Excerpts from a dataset
/-
Copyright (c) 2026 the pub-hodgecm-mathlib formalisation cell (harness21).  Prover seat hodgecm-mathlib-F0P2-p08 (g3), Track B «K2-LIT»,
#184♮ = hLiu418 = `stmt-HodgeConjecture-24832`; socket #41 `sig_K2LiuSiegelEisensteinContinuation`, KIND W, brick (x-a-int-rec): the JOINT integrability letter `hint` of
★ ED. 4 OF RECORD — for the (KW-fac) readings of a standard family, from ★ letters only (★ (x-a-int-fac) ∘ ★ (x-a-pres)(i) `hintArch_of_std`).
THEOREMS ONLY (no `def`, no `instance`, no notation, no named-fact hypothesis, no `sorry`).
-/
import Summits.HodgeConjecture.HodgeConjecture.Theorems.K2LiuKindWFactorLetters                 -- ★ (x-a-int-fac) `hint_joint_of_reading`
import Summits.HodgeConjecture.HodgeConjecture.Theorems.K2LiuKindWArchLetterIntegrableBridge    -- ★ (x-a-pres)(i) `hintArch_of_std`
import HarnessLib

/-!
# Crux `HLiu418`, socket #41, KIND W — brick (x-a-int-rec) `K2LiuKindWJointIntegrableOfRecord`: THE JOINT LETTER `hint` OF ★ ED. 4 FOR A STANDARD FAMILY'S READINGS,
# FROM ★ LETTERS ONLY — one head for the tie instead of two compositions

Cell `hodgecm-mathlib`, crux item hLiu418 = `stmt-HodgeConjecture-24832` (helper lane `--supports … --as helper`, count-neutral), route of record
`HCCMUnconditional`; squad K2 ∕ K2Liu, road `K2_Liu`, socket #41, KIND W; KW desk of record F0P2-p08 (g3).  The letter `hint` (joint integrability of each pure-tensor
summand on `N_Δ(L⁺⊗ℝ) × ∏_{v∈T} N_Δ(L⁺_v)`, ★ ED. 4 :108–123 ∕ ★ `kindW_block_cm_of_localLetters` slot) is, for the (KW-fac) READINGS of a standard section family
(`FinfT j S h s a := H_𝒦(a)^{2(s−s₀)}·A_j a`, `FvT j S h v s y := if v ∈ S₀ then H_v(y)^{2(s−s₀)}·b_{j,v} y else Λ_{s,v} y`, ★ p863379 ∕ ★ p863597), the COMPOSITION of
★ p863446 `K2LiuKindWFactorLetters.hint_joint_of_reading` (per-place side: smooth local Siegel factors, ★ (iii-fin-int)) with ★ p863520
`K2LiuKindWArchLetterIntegrableBridge.hintArch_of_std` (archimedean side: flat tube presentation ★ FILE 18 + frame compact conjugator ★ FILE 21, unconditional).
THIS FILE is that composition as ONE head **`hint_of_std`**, so the tie binds the `hint` slot with a single name.  Inputs (all available at the tie BY NAME): the
(KW-fac) letters `hχS₀ hb hAlaw hfin hAc` (★ `exists_kindW_factorization_readings`), the readings `hreadArch hread` (`rfl`), `ht : χ.HasUnitaryArchType t 0` (★
dictionary from `hlam`), `χ` unitary (★ `isUnitary_toHeckeCharacter`), the Iwasawa datum `𝒦` standard (`_h𝒦`), Haar carriers `νv` (σ-finite) and `νinf` (Haar — ★ p863588
`exists_kindW_carrierLetters_haar`).
[KudlaRallis1994, §1–§2] [Tan1999, §3] [Shimura1997, §16.4, §18.4] [Folland1995, §2.3].
HONEST LABEL.  Count-neutral helper; closes no socket by itself: `HC_CM` is proved only modulo the 7 printed citations (2 remaining named inputs:
hLiu418 = `stmt-HodgeConjecture-24832`, h413 = `stmt-HodgeConjecture-24833`) until rung 0 closes.

## References
* [KudlaRallis1994] S. Kudla, S. Rallis, Ann. of Math. 140 (1994): §1–§2.   * [Tan1999] V. Tan, Canad. J. Math. 51 (1999): §3.
* [Shimura1997] G. Shimura, CBMS 93 (1997): §16.4, §18.4.   * [Folland1995] G. Folland, *A Course in Abstract Harmonic Analysis* (1995): §2.3.
-/

set_option autoImplicit false
-- the mandated namespace repeats the single-problem summit's segment (`HodgeConjecture.HodgeConjecture`)
set_option linter.dupNamespace false

noncomputable section

open scoped Matrix ComplexConjugate NNReal ENNReal BigOperators
open NumberField IsDedekindDomain Matrix MeasureTheory Measure Set
open Literature.NumberTheory.Automorphic hiding IsKFinite
open Literature.NumberTheory.Automorphic.UnitaryGroup Literature.NumberTheory.GaloisRepresentations
open Literature.NumberTheory.LFunctions
open Literature.NumberTheory.GelbartRogawski1991 Literature.NumberTheory.GelbartRogawski1991.GRConstruction
open Literature.NumberTheory.GelbartRogawski1991.UnitaryDualPair
open Literature.NumberTheory.K2Lit Literature.NumberTheory.K2Lit.SiegelDoubled Literature.NumberTheory.K2Lit.LocalSiegelDoubled Literature.NumberTheory.K2Lit.PlaceSplitting
open Summit.HodgeConjecture.HodgeConjecture.Cruxes.HLiu418.K2LiuSiegelUnipotentFourierDefs
open Summit.HodgeConjecture.HodgeConjecture.Cruxes.HLiu418.K2LiuSiegelUnipotentLocalDefs
open Summit.HodgeConjecture.HodgeConjecture.Cruxes.HLiu418.K2LiuSiegelUnipotentSplitDefs
open Summit.HodgeConjecture.HodgeConjecture.Cruxes.HLiu418.K2LiuSiegelEisensteinKindWLetters
open Summit.HodgeConjecture.HodgeConjecture.Cruxes.HLiu418.K2LiuKindWFactorLetters (hint_joint_of_reading)
open Summit.HodgeConjecture.HodgeConjecture.Cruxes.HLiu418.K2LiuKindWArchLetterIntegrableBridge (hintArch_of_std)

namespace Summit.HodgeConjecture.HodgeConjecture.Cruxes.HLiu418.K2LiuKindWJointIntegrableOfRecord

variable (L : Type) [Field L] [NumberField L] [IsCMField L]
variable {N M : ℕ} (e : Fin N × Fin M ≃ Fin 2)
  (dV : Fin N → L) (hdV : ∀ i, IsCMField.complexConj L (dV i) = dV i)
  (dW : Fin M → L) (hdW : ∀ i, IsCMField.complexConj L (dW i) = dW i)
  (hdV0 : ∀ i, dV i ≠ 0) (hdW0 : ∀ i, dW i ≠ 0)
  [DecidableEq (HeightOneSpectrum (𝓞 (Fp L)))]
  [MeasurableSpace ↥(unipDeltaArch L e dV hdV dW hdW)] [BorelSpace ↥(unipDeltaArch L e dV hdV dW hdW)]
  [∀ v : HeightOneSpectrum (𝓞 (Fp L)), MeasurableSpace ↥(unipDeltaLoc L e dV hdV dW hdW v)]
  [∀ v : HeightOneSpectrum (𝓞 (Fp L)), BorelSpace ↥(unipDeltaLoc L e dV hdV dW hdW v)]

include hdV0 hdW0 in
/-- **THE JOINT LETTER `hint` OF ★ ED. 4 OF RECORD** (`n := 2`): for the (KW-fac) readings `FinfT`, `FvT` of a standard section family — letters `hχS₀ hb` (local), `hAlaw hfin hAc`
(archimedean), readings `hreadArch hread`, `ht`, `hχu`, `𝒦` standard, Haar carriers — ★ ED. 4's `hint` VERBATIM, by ★ `hint_joint_of_reading` ∘ ★ `hintArch_of_std`.
[cite: KudlaRallis1994, §1–§2] [cite: Tan1999, §3] [cite: Shimura1997, §16.4] -/
theorem hint_of_std {χ : HeckeCharacter L} (hχu : χ.IsUnitary) {t : InfinitePlace L → ℤ} (ht : χ.HasUnitaryArchType t 0)
    (𝒦 : IwasawaDatum L e dV hdV dW hdW) (h𝒦 : 𝒦.IsStd) (s₀ : ℂ)
    {S₀ : Finset (HeightOneSpectrum (𝓞 (Fp L)))} (hχS₀ : ∀ v, v ∉ S₀ → ∀ w : UnitaryGroup.PlacesOver L v, χ.IsUnramifiedAt w.1) {m : ℕ}
    (A : Fin m → UnitaryGroup.arch (Fp L) L (IsCMField.complexConj L) (2 + 2) (hermD L e dV hdV dW hdW) → ℂ)
    (hAlaw : ∀ j, ∀ p : HA L e dV hdV dW hdW, IsSiegelDelta L e dV hdV dW hdW p → UnitaryGroup.finPart (Fp L) L (IsCMField.complexConj L) (2 + 2) (hermD L e dV hdV dW hdW) p = 1 →
      ∀ x : UnitaryGroup.arch (Fp L) L (IsCMField.complexConj L) (2 + 2) (hermD L e dV hdV dW hdW),
        A j (UnitaryGroup.archPart (Fp L) L (IsCMField.complexConj L) (2 + 2) (hermD L e dV hdV dW hdW) p * x) = siegelDeltaCharacter L e dV hdV dW hdW χ s₀ p * A j x)
    (hfin : ∀ j, ∃ V : Submodule ℂ (UnitaryGroup.arch (Fp L) L (IsCMField.complexConj L) (2 + 2) (hermD L e dV hdV dW hdW) → ℂ), FiniteDimensional ℂ V ∧ A j ∈ V ∧
      ∀ a₀ : UnitaryGroup.arch (Fp L) L (IsCMField.complexConj L) (2 + 2) (hermD L e dV hdV dW hdW),
        (UnitaryGroup.archToAdelic (Fp L) L (IsCMField.complexConj L) (2 + 2) (hermD L e dV hdV dW hdW) a₀ : HA L e dV hdV dW hdW) ∈ 𝒦.K → ∀ G ∈ V, (fun x => G (x * a₀)) ∈ V)
    (hAc : ∀ j, Continuous (A j))
    (T₀ : Finset (HeightOneSpectrum (𝓞 (Fp L))))
    (νinf : Finset (HeightOneSpectrum (𝓞 (Fp L))) → Measure ↥(unipDeltaArch L e dV hdV dW hdW)) [∀ T' : Finset (HeightOneSpectrum (𝓞 (Fp L))), (νinf T').IsHaarMeasure]
    (νv : ∀ v : HeightOneSpectrum (𝓞 (Fp L)), Measure ↥(unipDeltaLoc L e dV hdV dW hdW v)) [∀ v, (νv v).IsHaarMeasure] [∀ v, SigmaFinite (νv v)]
    (FinfT : Fin m → skewMatrices ((IsCMField.complexConj L : L ≃ₐ[Fp L] L) : L →+* L) ((gramR L e dV hdV dW hdW).map (algebraMap (Fp L) L)) →
      HA L e dV hdV dW hdW → ℂ → UnitaryGroup.arch (Fp L) L (IsCMField.complexConj L) (2 + 2) (hermD L e dV hdV dW hdW) → ℂ)
    (hreadArch : ∀ (S : skewMatrices ((IsCMField.complexConj L : L ≃ₐ[Fp L] L) : L →+* L) ((gramR L e dV hdV dW hdW).map (algebraMap (Fp L) L))) (h : HA L e dV hdV dW hdW)
      (s : ℂ) (j : Fin m) (a : UnitaryGroup.arch (Fp L) L (IsCMField.complexConj L) (2 + 2) (hermD L e dV hdV dW hdW)),
      FinfT j S h s a = (((modDelta L e dV hdV dW hdW (𝒦.pPart (UnitaryGroup.archToAdelic (Fp L) L (IsCMField.complexConj L) (2 + 2) (hermD L e dV hdV dW hdW) a)) : ℝ) : ℂ) ^
        (2 * (s - s₀))) * A j a)
    (b : Fin m → (v : HeightOneSpectrum (𝓞 (Fp L))) → (UnitaryGroup.localPi L (IsCMField.complexConj L) (2 + 2) (hermD L e dV hdV dW hdW) v → ℂ))
    (hb : ∀ i, ∀ v ∈ S₀, ∀ s : ℂ, (fun u => ((modDelta L e dV hdV dW hdW (𝒦.pPart (locToAdelic L e dV hdV dW hdW v u)) : ℝ) : ℂ) ^ (2 * (s - s₀)) * b i v u) ∈
      localDegPS (Fp L) L (IsCMField.complexConj L) (complexConj_imagUnit L) (imagUnit_ne_zero L) (imagUnit_mul_self L)
        v 2 (gramR_isSymm L e dV hdV dW hdW) (hermD_eq_map_gramD L e dV hdV dW hdW) (fun w => χ.localComponent w.1) s)
    (FvT : Fin m → ∀ (S : skewMatrices ((IsCMField.complexConj L : L ≃ₐ[Fp L] L) : L →+* L) ((gramR L e dV hdV dW hdW).map (algebraMap (Fp L) L)))
      (h : HA L e dV hdV dW hdW) (v : (kindWFinset L e dV hdV dW hdW T₀ (S : Matrix (Fin 2) (Fin 2) L) h)),
      ℂ → UnitaryGroup.localPi L (IsCMField.complexConj L) (2 + 2) (hermD L e dV hdV dW hdW) v.1 → ℂ)
    (hread : ∀ (j : Fin m) (S : skewMatrices ((IsCMField.complexConj L : L ≃ₐ[Fp L] L) : L →+* L) ((gramR L e dV hdV dW hdW).map (algebraMap (Fp L) L)))
      (h : HA L e dV hdV dW hdW) (v : (kindWFinset L e dV hdV dW hdW T₀ (S : Matrix (Fin 2) (Fin 2) L) h)) (s : ℂ)
      (y : UnitaryGroup.localPi L (IsCMField.complexConj L) (2 + 2) (hermD L e dV hdV dW hdW) v.1),
      FvT j S h v s y = if v.1 ∈ S₀ then ((modDelta L e dV hdV dW hdW (𝒦.pPart (locToAdelic L e dV hdV dW hdW v.1 y)) : ℝ) : ℂ) ^ (2 * (s - s₀)) * b j v.1 y
        else LambdaLoc L e dV hdV dW hdW v.1 χ s y) :
    ∀ (S : skewMatrices ((IsCMField.complexConj L : L ≃ₐ[Fp L] L) : L →+* L) ((gramR L e dV hdV dW hdW).map (algebraMap (Fp L) L))) (h : HA L e dV hdV dW hdW) (s : ℂ) (j : Fin m),
      ((2 : ℕ) : ℝ) / 2 < s.re → (S : Matrix (Fin 2) (Fin 2) L).det ≠ 0 →
      Integrable (fun p : ↥(unipDeltaArch L e dV hdV dW hdW) × (Π v : (kindWFinset L e dV hdV dW hdW T₀ (S : Matrix (Fin 2) (Fin 2) L) h), ↥(unipDeltaLoc L e dV hdV dW hdW v.1)) =>
      (conj (unipDeltaChar L e dV hdV dW hdW (S : Matrix (Fin 2) (Fin 2) L)
            (UnitaryGroup.archToAdelic (Fp L) L (IsCMField.complexConj L) (2 + 2) (hermD L e dV hdV dW hdW)
              (p.1 : UnitaryGroup.arch (Fp L) L (IsCMField.complexConj L) (2 + 2) (hermD L e dV hdV dW hdW))) : ℂ) *
          ∏ v : (kindWFinset L e dV hdV dW hdW T₀ (S : Matrix (Fin 2) (Fin 2) L) h), conj (unipDeltaChar L e dV hdV dW hdW (S : Matrix (Fin 2) (Fin 2) L)
            (locToAdelic L e dV hdV dW hdW v.1
              ((p.2 v : ↥(unipDeltaLoc L e dV hdV dW hdW v.1)) : UnitaryGroup.localPi L (IsCMField.complexConj L) (2 + 2) (hermD L e dV hdV dW hdW) v.1)) : ℂ)) *
        (FinfT j S h s (UnitaryGroup.archPart (Fp L) L (IsCMField.complexConj L) (2 + 2) (hermD L e dV hdV dW hdW) (SiegelDoubled.weylDelta L e dV hdV dW hdW) *
              (p.1 : UnitaryGroup.arch (Fp L) L (IsCMField.complexConj L) (2 + 2) (hermD L e dV hdV dW hdW)) *
              UnitaryGroup.archPart (Fp L) L (IsCMField.complexConj L) (2 + 2) (hermD L e dV hdV dW hdW) h) *
          ∏ v : (kindWFinset L e dV hdV dW hdW T₀ (S : Matrix (Fin 2) (Fin 2) L) h), FvT j S h v s (UnitaryGroup.evalPlace (Fp L) L (IsCMField.complexConj L) (2 + 2) (hermD L e dV hdV dW hdW) v.1
                (UnitaryGroup.finPart (Fp L) L (IsCMField.complexConj L) (2 + 2) (hermD L e dV hdV dW hdW) (SiegelDoubled.weylDelta L e dV hdV dW hdW)) *
              ((p.2 v : ↥(unipDeltaLoc L e dV hdV dW hdW v.1)) : UnitaryGroup.localPi L (IsCMField.complexConj L) (2 + 2) (hermD L e dV hdV dW hdW) v.1) *
              UnitaryGroup.evalPlace (Fp L) L (IsCMField.complexConj L) (2 + 2) (hermD L e dV hdV dW hdW) v.1
                (UnitaryGroup.finPart (Fp L) L (IsCMField.complexConj L) (2 + 2) (hermD L e dV hdV dW hdW) h))))
        ((νinf (kindWFinset L e dV hdV dW hdW T₀ (S : Matrix (Fin 2) (Fin 2) L) h)).prod
          (Measure.pi fun v : (kindWFinset L e dV hdV dW hdW T₀ (S : Matrix (Fin 2) (Fin 2) L) h) => νv v.1)) := by
  have hintArch := hintArch_of_std L e dV hdV dW hdW hdV0 hdW0 ht 𝒦 h𝒦 s₀ A hAlaw hfin hAc T₀ νinf FinfT hreadArch
  exact hint_joint_of_reading L e dV hdV dW hdW hdV0 hdW0 T₀ νinf νv hχu 𝒦 s₀ hχS₀ FinfT b hb FvT hread hintArch

end Summit.HodgeConjecture.HodgeConjecture.Cruxes.HLiu418.K2LiuKindWJointIntegrableOfRecord

end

• _REQUIRED WORK_:
When the line with "(FinfT : Fin" is reached in the data above, start copying there, and copy each line exactly until the line with "(hreadArch : ∀" has been copied; copy nothing else.

• _RESULT_:
    (FinfT : Fin m → skewMatrices ((IsCMField.complexConj L : L ≃ₐ[Fp L] L) : L →+* L) ((gramR L e dV hdV dW hdW).map (algebraMap (Fp L) L)) →
      HA L e dV hdV dW hdW → ℂ → UnitaryGroup.arch (Fp L) L (IsCMField.complexConj L) (2 + 2) (hermD L e dV hdV dW hdW) → ℂ)
    (hreadArch : ∀ (S : skewMatrices ((IsCMField.complexConj L : L ≃ₐ[Fp L] L) : L →+* L) ((gramR L e dV hdV dW hdW).map (algebraMap (Fp L) L))) (h : HA L e dV hdV dW hdW)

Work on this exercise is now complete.